# Task description
Return each line of the listing that has the word "hcoe" in it.

# Exercise inputs
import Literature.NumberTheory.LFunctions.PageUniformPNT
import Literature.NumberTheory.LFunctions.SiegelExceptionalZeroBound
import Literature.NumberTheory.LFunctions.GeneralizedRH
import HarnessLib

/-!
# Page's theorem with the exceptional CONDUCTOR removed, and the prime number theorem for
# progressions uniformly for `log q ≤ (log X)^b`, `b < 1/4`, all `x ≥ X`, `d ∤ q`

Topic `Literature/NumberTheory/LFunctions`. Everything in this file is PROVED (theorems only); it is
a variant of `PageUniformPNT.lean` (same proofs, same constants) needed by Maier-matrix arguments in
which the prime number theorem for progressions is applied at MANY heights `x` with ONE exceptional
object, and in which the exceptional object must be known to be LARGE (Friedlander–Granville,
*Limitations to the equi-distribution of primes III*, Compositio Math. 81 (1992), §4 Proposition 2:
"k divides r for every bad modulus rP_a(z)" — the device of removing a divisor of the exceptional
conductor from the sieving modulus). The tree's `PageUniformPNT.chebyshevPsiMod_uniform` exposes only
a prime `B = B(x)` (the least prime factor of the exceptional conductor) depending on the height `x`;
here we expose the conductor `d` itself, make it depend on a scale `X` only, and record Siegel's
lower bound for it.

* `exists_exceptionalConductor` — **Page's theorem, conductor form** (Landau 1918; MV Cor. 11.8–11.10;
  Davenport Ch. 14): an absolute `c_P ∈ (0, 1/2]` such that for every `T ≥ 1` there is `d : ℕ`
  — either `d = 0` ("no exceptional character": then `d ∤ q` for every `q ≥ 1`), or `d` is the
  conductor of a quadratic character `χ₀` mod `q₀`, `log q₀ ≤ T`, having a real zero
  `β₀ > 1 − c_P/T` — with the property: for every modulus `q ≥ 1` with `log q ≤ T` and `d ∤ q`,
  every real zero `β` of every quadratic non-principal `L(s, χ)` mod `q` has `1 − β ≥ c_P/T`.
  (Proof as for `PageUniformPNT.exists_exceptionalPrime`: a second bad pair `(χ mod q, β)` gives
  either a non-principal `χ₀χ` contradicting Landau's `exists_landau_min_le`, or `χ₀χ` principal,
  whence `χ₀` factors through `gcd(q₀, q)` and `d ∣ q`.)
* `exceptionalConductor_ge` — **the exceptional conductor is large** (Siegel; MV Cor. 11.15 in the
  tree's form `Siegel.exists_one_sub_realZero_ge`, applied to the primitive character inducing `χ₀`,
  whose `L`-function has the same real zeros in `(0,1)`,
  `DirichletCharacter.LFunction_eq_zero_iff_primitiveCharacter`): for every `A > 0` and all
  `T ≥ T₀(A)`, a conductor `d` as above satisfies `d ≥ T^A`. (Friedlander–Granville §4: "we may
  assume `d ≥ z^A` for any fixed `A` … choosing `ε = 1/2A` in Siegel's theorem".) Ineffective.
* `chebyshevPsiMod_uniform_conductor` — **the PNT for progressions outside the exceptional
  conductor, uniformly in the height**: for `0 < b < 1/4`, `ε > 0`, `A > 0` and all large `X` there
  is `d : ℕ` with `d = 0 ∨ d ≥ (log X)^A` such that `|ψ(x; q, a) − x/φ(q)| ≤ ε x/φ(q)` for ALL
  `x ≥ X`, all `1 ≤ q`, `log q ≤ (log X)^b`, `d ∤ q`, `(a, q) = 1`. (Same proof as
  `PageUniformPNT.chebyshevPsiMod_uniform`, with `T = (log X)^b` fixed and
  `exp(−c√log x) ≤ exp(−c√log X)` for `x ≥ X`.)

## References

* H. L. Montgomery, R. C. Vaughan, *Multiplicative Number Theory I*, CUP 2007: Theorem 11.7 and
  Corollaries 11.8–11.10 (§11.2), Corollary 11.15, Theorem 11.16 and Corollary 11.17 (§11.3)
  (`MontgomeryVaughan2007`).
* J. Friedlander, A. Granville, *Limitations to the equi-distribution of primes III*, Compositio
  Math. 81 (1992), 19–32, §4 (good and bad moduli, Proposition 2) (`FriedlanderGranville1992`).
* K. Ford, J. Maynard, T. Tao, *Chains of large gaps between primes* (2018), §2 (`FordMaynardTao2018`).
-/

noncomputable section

* * *

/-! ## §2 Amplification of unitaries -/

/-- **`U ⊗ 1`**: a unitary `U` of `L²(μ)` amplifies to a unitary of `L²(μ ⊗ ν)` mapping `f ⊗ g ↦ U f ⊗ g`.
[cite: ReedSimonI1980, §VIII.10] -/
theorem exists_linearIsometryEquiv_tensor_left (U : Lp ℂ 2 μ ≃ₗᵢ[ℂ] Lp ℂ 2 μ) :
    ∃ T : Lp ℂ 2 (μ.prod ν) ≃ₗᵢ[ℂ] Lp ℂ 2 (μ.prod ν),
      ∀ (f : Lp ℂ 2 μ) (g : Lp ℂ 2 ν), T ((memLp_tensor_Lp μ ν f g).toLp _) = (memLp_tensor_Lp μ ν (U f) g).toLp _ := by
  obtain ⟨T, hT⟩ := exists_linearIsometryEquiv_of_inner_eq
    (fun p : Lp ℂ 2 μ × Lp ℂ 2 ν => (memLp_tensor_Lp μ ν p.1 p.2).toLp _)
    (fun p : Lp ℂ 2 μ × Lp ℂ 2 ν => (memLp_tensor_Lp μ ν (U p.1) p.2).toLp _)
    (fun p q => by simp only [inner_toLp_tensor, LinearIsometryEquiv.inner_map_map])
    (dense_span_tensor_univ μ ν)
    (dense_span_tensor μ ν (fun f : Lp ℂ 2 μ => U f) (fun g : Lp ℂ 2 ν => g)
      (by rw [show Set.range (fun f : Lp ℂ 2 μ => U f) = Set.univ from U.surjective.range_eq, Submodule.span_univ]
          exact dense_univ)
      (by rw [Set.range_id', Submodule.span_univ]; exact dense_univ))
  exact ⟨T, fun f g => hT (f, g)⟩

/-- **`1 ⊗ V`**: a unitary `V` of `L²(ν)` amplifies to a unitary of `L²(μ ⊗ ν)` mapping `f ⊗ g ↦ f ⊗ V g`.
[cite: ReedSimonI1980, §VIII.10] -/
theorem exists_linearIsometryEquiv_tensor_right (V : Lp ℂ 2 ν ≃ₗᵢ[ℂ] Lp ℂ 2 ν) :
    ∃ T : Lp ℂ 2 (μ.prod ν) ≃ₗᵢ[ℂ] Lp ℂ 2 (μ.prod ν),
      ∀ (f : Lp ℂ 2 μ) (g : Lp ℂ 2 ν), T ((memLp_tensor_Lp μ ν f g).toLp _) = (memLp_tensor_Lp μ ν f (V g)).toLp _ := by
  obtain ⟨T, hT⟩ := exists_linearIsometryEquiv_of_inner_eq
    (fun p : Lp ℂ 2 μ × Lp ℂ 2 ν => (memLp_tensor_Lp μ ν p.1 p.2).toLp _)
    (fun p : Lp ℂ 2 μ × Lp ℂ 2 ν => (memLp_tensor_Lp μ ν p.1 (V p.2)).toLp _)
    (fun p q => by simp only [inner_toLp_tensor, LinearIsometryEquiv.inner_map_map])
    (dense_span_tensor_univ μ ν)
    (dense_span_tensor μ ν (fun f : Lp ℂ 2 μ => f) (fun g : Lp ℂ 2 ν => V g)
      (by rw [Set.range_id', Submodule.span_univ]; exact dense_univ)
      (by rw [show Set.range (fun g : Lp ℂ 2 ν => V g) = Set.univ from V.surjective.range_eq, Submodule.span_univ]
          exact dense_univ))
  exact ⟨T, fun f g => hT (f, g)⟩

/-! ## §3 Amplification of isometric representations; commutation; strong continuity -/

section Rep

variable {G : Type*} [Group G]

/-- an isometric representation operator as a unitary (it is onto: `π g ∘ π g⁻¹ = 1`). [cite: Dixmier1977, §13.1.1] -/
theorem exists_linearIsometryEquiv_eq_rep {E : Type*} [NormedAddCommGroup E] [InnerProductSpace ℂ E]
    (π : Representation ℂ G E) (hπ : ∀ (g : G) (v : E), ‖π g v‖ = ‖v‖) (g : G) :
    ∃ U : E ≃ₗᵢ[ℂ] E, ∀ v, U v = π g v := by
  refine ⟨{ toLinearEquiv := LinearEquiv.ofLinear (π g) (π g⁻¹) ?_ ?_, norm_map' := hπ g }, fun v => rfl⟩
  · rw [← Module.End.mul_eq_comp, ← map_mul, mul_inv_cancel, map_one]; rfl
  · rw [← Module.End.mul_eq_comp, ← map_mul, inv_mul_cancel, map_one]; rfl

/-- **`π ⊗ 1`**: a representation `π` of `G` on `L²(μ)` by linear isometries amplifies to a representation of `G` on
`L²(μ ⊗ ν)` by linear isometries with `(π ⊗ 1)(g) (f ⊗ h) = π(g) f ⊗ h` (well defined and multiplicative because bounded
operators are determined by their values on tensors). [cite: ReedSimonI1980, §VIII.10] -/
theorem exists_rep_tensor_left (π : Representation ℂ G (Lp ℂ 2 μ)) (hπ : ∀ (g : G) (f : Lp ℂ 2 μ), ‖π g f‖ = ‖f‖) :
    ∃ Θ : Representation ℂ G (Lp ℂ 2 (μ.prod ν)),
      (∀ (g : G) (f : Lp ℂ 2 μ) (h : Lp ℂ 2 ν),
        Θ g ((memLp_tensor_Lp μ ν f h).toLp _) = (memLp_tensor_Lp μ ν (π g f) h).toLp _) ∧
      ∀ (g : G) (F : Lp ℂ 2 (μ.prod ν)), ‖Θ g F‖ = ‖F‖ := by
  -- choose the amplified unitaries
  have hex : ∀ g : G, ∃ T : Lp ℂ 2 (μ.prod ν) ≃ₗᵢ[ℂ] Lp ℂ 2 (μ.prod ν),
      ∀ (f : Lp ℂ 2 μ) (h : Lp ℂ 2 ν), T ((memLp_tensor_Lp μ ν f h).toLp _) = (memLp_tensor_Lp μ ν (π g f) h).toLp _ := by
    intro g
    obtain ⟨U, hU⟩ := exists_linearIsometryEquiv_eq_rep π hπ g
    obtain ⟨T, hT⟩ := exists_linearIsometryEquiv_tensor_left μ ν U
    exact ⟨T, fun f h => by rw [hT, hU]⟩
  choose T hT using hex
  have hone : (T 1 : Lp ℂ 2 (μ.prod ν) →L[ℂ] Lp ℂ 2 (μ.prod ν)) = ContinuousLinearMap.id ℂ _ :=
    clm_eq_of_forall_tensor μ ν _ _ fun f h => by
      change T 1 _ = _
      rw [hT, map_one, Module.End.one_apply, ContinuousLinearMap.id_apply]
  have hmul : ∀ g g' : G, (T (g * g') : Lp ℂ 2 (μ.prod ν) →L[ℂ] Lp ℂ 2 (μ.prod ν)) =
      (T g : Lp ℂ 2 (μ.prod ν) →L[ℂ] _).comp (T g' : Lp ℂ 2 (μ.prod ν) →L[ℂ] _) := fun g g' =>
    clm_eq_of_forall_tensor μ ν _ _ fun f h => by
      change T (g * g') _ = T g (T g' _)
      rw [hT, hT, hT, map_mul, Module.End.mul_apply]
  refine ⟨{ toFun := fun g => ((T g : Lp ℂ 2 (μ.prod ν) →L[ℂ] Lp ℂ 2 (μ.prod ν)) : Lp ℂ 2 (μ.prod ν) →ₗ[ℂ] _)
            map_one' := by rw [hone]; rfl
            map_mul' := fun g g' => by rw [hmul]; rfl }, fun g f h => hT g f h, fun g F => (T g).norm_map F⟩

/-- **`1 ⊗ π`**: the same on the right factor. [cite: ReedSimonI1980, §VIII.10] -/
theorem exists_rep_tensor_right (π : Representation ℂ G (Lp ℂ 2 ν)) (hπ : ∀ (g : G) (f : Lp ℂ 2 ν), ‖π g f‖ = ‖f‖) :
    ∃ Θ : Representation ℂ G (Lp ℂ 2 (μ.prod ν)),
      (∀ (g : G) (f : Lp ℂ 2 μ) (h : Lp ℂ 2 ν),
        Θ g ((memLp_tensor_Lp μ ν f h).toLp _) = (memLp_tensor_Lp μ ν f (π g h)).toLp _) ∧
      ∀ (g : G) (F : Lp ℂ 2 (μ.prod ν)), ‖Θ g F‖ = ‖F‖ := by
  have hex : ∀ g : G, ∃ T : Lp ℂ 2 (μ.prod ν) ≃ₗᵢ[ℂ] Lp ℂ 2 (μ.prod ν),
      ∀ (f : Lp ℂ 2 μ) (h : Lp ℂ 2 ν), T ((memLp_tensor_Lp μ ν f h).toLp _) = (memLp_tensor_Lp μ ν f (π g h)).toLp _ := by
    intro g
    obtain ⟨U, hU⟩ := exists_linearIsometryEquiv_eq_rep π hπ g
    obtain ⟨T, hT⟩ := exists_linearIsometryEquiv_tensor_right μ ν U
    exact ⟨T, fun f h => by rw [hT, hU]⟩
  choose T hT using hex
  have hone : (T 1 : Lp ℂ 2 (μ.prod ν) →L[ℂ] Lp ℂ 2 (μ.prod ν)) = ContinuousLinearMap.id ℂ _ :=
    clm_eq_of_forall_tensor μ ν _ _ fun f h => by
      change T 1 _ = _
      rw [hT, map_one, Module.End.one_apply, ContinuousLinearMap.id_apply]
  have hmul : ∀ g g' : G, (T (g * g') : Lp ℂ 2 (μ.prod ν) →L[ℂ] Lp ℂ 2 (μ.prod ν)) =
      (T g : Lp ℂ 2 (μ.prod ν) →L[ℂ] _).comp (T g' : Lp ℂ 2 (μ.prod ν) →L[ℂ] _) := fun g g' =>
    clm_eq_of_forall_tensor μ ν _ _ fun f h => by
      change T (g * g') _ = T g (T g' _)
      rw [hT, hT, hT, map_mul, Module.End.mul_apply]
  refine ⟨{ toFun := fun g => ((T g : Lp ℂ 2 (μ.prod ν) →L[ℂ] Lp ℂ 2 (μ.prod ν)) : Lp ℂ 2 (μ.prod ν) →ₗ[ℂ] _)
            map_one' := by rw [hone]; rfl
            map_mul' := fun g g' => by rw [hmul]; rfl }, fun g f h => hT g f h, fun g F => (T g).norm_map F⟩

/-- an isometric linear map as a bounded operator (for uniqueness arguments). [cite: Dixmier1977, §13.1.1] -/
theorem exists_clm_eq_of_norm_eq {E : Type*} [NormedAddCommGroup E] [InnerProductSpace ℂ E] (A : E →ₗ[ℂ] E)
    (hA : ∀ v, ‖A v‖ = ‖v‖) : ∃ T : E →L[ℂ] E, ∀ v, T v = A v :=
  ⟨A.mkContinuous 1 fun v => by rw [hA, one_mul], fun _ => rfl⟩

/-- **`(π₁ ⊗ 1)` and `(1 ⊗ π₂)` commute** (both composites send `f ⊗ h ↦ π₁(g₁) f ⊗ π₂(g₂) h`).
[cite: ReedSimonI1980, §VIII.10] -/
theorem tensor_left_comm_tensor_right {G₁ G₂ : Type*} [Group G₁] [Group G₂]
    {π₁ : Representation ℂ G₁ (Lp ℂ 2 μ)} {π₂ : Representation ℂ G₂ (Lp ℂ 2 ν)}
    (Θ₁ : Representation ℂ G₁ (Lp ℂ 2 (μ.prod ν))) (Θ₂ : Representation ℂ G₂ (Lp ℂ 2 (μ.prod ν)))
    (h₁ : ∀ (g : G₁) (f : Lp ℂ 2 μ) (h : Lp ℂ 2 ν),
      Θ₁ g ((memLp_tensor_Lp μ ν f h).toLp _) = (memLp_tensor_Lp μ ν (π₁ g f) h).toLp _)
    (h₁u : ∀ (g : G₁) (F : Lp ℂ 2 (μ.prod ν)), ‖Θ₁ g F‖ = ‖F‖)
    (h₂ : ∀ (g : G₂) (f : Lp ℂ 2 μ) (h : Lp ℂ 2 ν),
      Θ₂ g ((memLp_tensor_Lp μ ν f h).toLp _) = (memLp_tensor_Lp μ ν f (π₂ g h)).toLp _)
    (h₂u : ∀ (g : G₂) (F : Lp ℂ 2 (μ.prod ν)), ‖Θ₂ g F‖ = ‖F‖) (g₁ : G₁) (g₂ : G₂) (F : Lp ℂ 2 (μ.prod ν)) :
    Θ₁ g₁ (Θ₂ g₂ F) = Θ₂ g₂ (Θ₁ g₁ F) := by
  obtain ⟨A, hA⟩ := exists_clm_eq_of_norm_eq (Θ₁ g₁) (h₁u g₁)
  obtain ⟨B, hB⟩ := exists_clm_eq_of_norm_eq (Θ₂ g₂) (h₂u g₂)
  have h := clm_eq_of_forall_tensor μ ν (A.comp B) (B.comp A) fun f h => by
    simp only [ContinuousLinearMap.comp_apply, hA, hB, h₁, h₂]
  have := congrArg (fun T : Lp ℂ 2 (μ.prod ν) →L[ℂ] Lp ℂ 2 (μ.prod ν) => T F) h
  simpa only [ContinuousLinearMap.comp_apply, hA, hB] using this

--

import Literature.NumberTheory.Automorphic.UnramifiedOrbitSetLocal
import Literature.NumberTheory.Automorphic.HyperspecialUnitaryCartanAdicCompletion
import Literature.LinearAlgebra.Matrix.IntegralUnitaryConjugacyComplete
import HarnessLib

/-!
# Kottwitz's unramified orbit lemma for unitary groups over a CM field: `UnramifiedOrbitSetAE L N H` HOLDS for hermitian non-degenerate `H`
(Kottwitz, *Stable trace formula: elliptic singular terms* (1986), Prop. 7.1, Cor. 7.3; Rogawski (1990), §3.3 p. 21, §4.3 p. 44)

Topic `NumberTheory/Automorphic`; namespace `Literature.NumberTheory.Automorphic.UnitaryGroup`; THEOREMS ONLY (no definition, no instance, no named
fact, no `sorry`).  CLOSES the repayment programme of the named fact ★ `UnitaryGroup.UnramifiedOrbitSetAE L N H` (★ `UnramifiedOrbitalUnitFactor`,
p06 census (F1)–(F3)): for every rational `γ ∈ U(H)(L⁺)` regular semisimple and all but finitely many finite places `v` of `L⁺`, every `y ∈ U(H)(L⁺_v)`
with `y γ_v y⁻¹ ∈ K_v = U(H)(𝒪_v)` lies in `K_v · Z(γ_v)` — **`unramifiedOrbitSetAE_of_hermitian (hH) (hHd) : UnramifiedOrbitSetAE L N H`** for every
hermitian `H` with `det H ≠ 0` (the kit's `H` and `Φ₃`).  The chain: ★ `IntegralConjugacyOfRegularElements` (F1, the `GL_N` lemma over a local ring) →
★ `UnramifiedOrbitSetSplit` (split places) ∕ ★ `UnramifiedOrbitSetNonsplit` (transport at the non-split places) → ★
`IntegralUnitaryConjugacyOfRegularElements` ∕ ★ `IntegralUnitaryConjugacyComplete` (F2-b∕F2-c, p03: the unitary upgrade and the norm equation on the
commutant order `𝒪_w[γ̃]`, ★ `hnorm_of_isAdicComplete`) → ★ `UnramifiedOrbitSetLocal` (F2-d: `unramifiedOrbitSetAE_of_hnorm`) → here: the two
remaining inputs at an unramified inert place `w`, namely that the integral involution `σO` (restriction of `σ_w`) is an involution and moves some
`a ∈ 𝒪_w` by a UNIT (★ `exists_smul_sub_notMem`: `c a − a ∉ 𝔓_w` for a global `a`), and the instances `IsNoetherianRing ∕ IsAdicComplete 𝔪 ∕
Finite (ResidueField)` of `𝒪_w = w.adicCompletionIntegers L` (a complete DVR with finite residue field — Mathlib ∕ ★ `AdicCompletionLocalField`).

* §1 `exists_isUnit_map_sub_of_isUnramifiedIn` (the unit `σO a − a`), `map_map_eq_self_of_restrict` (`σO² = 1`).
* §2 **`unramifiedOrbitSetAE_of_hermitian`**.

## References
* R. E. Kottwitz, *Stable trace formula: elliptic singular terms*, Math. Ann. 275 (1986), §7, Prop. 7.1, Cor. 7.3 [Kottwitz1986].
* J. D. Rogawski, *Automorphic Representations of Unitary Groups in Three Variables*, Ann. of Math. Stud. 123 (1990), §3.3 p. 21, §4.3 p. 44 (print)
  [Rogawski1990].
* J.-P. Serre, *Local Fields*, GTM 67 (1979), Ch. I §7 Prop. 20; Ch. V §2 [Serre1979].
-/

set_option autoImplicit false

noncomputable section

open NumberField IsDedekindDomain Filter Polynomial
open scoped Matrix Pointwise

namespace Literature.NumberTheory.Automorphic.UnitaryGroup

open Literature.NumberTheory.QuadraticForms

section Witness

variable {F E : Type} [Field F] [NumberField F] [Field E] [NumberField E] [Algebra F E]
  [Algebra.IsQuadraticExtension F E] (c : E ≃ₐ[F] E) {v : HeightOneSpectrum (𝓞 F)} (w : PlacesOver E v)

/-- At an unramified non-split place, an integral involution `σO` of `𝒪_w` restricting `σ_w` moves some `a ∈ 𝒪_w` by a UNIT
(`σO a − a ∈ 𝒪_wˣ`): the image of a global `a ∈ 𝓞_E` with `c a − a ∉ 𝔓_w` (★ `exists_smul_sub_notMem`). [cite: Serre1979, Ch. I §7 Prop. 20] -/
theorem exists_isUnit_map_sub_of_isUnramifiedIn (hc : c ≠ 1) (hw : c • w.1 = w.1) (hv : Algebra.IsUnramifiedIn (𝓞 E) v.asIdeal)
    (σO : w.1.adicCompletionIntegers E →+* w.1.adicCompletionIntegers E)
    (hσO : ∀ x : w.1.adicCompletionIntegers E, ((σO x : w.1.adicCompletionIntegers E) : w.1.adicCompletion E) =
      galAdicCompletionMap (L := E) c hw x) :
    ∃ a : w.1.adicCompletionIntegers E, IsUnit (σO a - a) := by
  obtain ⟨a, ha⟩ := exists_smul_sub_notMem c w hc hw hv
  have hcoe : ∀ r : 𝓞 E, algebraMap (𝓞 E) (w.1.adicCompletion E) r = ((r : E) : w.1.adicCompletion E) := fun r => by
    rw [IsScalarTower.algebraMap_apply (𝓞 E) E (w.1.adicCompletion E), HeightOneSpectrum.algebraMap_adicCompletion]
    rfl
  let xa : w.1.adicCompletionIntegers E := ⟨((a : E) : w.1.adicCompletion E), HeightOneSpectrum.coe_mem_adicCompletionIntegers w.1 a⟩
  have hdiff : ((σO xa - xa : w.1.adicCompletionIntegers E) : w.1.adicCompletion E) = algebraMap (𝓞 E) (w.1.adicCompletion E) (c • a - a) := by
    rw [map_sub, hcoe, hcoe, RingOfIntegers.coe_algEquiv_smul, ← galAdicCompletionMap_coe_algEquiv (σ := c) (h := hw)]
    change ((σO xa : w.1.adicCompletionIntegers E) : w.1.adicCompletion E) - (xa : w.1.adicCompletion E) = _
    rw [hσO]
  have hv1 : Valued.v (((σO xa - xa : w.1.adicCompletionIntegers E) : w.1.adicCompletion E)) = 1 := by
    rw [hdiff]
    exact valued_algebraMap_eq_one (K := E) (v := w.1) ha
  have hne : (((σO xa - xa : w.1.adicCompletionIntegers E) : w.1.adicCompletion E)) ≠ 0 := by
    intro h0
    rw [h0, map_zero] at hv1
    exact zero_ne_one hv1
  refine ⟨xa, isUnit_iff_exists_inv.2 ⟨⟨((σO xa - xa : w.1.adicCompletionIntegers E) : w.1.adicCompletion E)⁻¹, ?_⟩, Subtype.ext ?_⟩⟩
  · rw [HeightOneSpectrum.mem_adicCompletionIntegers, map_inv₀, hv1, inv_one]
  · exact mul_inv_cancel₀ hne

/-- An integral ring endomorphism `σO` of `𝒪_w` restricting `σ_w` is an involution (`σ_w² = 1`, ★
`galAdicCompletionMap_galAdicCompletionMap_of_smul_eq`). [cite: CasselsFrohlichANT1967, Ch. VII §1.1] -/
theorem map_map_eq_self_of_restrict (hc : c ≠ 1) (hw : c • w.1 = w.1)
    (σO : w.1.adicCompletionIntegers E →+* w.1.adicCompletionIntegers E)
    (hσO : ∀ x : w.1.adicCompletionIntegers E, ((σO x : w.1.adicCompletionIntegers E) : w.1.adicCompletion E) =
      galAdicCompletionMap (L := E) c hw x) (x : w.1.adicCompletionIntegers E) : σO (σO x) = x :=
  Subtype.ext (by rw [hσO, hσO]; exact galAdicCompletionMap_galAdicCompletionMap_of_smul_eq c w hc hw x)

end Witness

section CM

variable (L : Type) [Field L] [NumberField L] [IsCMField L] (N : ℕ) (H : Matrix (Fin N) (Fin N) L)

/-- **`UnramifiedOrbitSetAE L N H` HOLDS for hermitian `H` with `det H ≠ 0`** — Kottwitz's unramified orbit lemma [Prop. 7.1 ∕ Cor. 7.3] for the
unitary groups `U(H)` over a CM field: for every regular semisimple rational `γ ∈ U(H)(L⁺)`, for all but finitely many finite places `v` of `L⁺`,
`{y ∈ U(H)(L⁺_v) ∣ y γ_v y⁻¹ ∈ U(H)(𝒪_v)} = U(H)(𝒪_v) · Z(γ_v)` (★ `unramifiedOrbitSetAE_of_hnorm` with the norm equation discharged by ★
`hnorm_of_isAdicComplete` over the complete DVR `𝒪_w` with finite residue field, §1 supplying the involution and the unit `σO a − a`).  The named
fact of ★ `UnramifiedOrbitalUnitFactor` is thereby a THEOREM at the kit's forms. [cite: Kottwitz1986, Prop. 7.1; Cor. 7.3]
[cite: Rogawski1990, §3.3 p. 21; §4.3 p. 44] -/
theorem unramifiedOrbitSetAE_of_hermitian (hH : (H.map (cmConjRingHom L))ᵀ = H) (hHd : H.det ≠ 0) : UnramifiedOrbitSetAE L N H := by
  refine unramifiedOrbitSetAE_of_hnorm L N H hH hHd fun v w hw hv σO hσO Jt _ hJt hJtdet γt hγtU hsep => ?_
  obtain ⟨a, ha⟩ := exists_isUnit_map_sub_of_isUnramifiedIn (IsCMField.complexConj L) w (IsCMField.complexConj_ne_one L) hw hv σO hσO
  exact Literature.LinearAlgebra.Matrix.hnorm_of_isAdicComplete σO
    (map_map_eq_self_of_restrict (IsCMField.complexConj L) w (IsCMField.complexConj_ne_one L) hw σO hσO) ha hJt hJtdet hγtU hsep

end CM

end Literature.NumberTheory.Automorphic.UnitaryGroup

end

# Written reply
  have hcoe : ∀ r : 𝓞 E, algebraMap (𝓞 E) (w.1.adicCompletion E) r = ((r : E) : w.1.adicCompletion E) := fun r => by
    rw [map_sub, hcoe, hcoe, RingOfIntegers.coe_algEquiv_smul, ← galAdicCompletionMap_coe_algEquiv (σ := c) (h := hw)]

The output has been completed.